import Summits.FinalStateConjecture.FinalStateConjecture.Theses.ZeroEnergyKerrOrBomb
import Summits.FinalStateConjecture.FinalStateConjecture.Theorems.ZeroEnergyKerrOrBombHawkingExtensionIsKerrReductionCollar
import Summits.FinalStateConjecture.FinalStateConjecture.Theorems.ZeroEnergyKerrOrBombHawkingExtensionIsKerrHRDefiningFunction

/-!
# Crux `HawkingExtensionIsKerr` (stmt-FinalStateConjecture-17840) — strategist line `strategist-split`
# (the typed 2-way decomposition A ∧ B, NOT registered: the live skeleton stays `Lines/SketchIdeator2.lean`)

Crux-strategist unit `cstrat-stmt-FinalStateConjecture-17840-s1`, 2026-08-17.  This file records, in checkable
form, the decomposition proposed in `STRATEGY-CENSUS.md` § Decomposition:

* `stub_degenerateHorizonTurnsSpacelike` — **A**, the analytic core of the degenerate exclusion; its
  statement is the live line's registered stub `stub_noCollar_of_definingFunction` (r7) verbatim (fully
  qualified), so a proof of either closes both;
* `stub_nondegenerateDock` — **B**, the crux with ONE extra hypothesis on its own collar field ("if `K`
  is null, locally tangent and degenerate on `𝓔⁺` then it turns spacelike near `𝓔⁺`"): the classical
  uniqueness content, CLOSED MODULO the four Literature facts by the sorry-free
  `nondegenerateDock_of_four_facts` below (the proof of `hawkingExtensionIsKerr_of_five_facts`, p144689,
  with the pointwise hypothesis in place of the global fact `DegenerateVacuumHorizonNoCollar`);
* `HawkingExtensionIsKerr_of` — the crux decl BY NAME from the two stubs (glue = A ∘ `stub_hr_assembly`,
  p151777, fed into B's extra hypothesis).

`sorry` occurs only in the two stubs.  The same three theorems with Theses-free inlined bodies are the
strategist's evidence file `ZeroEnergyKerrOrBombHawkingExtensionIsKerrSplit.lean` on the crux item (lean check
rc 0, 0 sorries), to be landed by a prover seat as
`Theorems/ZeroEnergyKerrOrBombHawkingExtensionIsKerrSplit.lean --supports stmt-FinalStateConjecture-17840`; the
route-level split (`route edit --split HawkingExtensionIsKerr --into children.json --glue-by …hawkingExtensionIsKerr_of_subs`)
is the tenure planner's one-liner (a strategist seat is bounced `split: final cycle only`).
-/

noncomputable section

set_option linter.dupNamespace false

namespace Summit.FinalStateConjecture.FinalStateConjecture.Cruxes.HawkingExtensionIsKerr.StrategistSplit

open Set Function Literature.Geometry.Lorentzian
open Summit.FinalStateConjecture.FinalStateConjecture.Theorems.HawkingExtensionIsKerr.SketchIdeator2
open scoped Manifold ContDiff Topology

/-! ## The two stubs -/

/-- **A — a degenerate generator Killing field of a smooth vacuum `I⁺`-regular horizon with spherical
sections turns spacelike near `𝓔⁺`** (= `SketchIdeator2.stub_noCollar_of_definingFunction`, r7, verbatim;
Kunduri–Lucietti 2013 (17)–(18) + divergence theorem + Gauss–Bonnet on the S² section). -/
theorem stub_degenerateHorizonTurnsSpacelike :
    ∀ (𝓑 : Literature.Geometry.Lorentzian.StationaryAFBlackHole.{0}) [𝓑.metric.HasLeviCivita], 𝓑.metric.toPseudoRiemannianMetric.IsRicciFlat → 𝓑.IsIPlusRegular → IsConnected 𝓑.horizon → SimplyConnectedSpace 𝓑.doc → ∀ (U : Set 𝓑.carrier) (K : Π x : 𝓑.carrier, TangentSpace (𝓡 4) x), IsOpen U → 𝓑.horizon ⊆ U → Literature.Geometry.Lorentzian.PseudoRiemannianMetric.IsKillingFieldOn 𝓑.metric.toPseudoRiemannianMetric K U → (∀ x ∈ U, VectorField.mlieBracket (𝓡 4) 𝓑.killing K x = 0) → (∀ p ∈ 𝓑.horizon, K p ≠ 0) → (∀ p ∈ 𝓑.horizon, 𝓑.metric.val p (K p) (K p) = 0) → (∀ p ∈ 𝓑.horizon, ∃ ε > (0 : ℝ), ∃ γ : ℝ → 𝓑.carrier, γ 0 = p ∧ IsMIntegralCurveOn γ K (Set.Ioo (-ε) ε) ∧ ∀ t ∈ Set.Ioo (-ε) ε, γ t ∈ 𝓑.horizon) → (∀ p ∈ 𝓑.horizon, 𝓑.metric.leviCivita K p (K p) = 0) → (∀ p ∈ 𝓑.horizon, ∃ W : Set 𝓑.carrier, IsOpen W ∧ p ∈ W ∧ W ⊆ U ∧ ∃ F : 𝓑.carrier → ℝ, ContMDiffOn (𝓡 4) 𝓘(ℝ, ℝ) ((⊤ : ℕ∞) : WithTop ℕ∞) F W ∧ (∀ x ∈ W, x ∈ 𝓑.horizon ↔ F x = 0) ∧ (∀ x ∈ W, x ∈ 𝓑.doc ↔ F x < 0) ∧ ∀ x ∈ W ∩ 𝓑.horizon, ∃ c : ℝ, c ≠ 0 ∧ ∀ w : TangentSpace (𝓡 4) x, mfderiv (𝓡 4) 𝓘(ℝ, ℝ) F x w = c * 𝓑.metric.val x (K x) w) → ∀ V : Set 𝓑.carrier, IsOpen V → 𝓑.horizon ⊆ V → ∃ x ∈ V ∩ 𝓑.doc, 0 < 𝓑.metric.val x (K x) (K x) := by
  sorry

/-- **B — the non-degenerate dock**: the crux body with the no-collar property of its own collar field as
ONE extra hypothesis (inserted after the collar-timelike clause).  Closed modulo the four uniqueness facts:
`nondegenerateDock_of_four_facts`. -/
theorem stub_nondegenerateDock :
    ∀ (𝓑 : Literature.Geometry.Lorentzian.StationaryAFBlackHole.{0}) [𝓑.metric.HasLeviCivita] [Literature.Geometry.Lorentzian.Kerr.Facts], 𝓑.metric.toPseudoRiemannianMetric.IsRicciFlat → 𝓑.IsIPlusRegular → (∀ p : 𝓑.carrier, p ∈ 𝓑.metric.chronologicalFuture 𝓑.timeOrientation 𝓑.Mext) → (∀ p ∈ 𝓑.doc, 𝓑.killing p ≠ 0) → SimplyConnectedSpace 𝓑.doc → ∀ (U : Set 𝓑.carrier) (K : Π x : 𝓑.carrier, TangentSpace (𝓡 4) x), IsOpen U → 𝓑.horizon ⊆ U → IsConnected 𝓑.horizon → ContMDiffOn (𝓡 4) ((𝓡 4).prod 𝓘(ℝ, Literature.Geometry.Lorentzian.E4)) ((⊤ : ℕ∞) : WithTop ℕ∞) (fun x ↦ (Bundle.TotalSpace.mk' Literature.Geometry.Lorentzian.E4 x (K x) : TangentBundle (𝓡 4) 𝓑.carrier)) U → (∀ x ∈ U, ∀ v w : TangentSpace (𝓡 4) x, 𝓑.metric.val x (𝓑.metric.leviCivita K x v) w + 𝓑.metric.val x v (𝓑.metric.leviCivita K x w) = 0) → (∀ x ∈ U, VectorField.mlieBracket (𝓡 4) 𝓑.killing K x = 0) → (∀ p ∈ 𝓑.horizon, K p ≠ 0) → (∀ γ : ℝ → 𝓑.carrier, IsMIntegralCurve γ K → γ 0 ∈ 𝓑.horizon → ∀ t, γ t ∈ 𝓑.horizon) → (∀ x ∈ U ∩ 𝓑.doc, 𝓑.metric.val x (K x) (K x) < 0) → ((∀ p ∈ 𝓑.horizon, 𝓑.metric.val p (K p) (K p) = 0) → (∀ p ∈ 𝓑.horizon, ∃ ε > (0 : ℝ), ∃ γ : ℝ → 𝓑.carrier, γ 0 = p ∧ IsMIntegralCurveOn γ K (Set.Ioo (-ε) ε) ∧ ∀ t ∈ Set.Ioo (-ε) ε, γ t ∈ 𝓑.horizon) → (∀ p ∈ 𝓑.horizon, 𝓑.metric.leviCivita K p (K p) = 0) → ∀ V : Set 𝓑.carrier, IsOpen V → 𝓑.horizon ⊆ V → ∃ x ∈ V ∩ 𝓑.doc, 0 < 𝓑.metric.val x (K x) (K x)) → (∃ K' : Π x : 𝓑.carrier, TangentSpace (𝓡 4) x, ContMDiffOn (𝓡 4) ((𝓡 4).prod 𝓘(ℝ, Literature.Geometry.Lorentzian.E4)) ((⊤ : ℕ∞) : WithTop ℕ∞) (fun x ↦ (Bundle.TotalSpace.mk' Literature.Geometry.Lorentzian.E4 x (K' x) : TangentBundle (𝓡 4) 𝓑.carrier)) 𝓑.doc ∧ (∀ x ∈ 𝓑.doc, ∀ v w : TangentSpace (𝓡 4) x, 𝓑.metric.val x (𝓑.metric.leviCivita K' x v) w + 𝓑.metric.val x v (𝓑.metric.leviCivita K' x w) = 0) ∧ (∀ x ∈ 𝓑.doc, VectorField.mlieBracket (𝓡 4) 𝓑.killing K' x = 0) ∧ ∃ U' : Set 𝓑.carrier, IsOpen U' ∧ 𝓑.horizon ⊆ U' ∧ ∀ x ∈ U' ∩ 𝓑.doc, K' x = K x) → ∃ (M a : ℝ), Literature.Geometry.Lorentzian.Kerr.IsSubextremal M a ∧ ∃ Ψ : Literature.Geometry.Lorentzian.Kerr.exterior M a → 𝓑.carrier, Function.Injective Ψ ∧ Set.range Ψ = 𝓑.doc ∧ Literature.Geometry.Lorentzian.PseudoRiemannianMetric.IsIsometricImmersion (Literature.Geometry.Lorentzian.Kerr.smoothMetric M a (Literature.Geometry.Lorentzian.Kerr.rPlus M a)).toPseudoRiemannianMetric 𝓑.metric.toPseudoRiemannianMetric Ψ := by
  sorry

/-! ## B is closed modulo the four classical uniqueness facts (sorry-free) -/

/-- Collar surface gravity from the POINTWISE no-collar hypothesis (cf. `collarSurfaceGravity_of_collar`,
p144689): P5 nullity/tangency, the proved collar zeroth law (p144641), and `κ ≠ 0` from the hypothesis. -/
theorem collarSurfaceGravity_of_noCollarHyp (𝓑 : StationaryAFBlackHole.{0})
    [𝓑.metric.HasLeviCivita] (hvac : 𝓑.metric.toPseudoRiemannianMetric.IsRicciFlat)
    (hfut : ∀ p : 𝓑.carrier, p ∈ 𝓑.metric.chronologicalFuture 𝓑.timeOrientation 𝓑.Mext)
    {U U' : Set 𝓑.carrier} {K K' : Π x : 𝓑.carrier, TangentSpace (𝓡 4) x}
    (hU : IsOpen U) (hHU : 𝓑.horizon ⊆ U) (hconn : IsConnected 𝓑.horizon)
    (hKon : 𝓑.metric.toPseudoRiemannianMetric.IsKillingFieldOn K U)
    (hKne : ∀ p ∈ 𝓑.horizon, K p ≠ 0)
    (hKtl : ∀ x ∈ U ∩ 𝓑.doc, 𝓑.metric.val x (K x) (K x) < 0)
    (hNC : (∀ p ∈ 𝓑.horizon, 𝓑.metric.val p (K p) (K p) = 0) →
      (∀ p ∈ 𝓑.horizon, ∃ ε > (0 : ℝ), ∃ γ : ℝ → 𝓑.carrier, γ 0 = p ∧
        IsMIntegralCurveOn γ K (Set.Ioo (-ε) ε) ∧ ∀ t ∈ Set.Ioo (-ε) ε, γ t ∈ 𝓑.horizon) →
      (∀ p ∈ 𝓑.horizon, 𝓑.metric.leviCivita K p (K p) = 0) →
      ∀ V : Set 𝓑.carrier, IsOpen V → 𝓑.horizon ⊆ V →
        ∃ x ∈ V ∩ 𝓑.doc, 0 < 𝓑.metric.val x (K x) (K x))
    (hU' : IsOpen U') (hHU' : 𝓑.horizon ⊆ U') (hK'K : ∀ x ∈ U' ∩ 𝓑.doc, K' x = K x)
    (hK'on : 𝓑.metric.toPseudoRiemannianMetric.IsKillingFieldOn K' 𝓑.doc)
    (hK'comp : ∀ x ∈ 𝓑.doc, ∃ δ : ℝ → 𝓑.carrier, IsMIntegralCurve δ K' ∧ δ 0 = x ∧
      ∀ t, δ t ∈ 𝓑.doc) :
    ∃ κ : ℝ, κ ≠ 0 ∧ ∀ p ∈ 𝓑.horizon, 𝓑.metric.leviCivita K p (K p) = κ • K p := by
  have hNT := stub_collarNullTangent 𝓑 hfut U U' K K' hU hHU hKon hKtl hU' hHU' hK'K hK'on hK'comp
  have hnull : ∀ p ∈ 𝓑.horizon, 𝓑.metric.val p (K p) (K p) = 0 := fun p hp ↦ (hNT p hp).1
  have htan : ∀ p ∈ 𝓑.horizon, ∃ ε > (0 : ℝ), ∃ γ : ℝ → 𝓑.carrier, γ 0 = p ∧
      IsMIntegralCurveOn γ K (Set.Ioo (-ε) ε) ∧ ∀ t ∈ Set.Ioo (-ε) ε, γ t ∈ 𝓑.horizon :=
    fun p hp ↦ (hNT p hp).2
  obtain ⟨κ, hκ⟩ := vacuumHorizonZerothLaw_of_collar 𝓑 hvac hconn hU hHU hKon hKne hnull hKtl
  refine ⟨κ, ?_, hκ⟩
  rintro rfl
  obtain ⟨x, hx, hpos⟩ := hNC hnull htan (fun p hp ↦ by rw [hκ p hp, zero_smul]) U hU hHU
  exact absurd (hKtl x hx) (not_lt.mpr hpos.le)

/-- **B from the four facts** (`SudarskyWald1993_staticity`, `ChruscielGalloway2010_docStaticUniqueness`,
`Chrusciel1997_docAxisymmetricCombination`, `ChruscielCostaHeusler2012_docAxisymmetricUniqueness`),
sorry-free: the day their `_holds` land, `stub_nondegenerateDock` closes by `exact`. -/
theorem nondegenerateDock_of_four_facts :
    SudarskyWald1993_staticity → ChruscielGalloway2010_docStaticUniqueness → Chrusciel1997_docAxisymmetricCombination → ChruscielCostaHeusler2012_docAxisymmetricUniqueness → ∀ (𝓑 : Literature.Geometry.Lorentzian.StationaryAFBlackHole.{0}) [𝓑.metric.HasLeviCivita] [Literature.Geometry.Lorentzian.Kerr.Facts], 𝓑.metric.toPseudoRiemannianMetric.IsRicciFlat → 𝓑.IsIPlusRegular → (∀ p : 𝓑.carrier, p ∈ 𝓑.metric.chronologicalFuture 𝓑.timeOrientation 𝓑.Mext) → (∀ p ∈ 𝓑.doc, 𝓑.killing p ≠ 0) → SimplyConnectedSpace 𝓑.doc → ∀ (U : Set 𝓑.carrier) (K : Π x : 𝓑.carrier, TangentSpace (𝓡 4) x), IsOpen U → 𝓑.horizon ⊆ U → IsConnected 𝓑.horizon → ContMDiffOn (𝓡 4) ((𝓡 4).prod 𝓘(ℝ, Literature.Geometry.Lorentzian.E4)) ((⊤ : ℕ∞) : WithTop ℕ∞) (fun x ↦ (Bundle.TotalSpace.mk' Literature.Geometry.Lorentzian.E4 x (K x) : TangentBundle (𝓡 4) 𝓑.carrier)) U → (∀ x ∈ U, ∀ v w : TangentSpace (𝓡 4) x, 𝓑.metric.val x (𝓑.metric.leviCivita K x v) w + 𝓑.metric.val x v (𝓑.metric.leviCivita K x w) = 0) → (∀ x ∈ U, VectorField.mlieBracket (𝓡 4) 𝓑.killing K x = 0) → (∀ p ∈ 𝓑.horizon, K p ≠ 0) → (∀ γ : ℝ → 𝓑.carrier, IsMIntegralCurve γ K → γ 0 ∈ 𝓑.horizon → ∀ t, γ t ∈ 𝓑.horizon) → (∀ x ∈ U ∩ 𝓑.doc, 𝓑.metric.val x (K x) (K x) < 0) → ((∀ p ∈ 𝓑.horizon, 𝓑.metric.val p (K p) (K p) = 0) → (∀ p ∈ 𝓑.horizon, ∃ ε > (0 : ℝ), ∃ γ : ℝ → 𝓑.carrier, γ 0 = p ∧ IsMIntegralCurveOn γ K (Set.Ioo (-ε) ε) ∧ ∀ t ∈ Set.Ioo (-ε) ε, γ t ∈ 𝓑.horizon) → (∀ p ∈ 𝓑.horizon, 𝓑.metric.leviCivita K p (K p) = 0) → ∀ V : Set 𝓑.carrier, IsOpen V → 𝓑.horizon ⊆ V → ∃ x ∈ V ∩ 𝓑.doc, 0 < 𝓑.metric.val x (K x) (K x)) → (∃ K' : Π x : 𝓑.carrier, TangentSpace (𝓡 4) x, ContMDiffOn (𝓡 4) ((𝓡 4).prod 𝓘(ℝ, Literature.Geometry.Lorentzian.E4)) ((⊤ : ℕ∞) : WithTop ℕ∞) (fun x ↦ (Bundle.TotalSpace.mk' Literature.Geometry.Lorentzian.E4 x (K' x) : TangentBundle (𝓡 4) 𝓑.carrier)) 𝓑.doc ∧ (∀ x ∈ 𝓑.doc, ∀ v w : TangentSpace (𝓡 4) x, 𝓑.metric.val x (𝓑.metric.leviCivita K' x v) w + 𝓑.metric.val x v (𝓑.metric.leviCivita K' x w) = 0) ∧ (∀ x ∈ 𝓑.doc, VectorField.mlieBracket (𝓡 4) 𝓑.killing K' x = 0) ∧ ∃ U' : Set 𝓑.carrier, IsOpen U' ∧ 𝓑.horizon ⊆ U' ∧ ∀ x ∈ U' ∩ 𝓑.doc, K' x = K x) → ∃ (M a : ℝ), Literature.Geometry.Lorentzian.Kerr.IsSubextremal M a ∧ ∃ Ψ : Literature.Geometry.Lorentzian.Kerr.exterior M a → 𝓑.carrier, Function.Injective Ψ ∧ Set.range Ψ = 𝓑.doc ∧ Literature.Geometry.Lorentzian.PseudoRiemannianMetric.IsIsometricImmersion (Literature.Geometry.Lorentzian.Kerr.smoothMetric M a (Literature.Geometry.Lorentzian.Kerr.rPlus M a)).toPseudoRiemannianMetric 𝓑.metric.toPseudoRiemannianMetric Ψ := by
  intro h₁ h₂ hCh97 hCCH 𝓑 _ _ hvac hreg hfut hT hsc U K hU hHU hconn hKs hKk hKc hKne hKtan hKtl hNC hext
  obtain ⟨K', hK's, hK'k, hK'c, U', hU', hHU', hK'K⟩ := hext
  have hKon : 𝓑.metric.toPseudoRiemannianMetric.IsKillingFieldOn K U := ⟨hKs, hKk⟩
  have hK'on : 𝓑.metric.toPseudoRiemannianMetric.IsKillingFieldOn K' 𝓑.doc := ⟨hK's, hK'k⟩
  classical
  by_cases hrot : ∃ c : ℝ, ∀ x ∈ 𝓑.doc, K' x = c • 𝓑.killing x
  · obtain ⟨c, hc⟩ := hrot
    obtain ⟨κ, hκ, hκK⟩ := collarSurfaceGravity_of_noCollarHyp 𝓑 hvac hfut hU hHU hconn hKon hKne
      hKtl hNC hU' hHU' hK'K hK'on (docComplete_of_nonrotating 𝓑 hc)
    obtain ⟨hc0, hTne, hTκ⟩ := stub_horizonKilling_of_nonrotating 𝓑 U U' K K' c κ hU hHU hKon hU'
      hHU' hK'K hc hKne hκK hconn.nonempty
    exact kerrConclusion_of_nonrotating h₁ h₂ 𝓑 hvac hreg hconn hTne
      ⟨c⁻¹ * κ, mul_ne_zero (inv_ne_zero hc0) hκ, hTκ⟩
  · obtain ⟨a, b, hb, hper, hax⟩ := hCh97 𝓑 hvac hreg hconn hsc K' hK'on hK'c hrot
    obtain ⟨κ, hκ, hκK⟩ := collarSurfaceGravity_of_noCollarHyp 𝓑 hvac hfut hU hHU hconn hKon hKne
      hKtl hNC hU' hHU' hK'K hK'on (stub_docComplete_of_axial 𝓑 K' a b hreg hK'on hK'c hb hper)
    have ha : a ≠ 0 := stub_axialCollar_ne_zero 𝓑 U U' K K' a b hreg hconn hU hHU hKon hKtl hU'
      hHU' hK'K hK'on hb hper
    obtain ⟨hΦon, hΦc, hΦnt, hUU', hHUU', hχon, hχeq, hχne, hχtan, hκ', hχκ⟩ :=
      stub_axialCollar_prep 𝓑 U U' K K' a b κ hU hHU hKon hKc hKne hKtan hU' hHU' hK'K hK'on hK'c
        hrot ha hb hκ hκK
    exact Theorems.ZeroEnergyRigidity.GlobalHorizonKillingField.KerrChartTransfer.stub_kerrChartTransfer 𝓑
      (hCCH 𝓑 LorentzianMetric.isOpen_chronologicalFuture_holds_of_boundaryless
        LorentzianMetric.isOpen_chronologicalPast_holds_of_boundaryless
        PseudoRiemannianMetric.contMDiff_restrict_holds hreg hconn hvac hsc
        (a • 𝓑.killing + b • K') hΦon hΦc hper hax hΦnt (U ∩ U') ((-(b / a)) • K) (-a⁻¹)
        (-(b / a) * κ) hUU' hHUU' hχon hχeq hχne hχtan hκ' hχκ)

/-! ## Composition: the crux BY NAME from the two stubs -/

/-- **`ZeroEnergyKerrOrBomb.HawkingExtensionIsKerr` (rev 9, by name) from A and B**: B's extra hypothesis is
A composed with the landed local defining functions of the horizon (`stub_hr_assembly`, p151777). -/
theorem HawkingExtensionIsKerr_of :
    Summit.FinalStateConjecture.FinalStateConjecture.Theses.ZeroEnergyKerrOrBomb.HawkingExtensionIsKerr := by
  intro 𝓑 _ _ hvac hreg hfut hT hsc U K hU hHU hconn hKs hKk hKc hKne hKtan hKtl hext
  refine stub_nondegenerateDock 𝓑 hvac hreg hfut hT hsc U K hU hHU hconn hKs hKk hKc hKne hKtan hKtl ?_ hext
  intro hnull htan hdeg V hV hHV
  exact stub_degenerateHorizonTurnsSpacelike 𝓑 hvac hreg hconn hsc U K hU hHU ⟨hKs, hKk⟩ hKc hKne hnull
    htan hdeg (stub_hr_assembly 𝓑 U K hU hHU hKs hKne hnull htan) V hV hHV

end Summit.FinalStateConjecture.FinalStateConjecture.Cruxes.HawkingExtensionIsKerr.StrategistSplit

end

━━━━━━━━━━

**Exercise description:** Above this instruction are the records; retype exactly the lines from the one containing "have hK'on : 𝓑.metric.toPseudoRiemannianMetric.IsKillingFieldOn" up to and including the one containing "hHU' hK'K hc hKne hκK hconn.nonempty".

**Result for this exercise:**
  have hK'on : 𝓑.metric.toPseudoRiemannianMetric.IsKillingFieldOn K' 𝓑.doc := ⟨hK's, hK'k⟩
  classical
  by_cases hrot : ∃ c : ℝ, ∀ x ∈ 𝓑.doc, K' x = c • 𝓑.killing x
  · obtain ⟨c, hc⟩ := hrot
    obtain ⟨κ, hκ, hκK⟩ := collarSurfaceGravity_of_noCollarHyp 𝓑 hvac hfut hU hHU hconn hKon hKne
      hKtl hNC hU' hHU' hK'K hK'on (docComplete_of_nonrotating 𝓑 hc)
    obtain ⟨hc0, hTne, hTκ⟩ := stub_horizonKilling_of_nonrotating 𝓑 U U' K K' c κ hU hHU hKon hU'
      hHU' hK'K hc hKne hκK hconn.nonempty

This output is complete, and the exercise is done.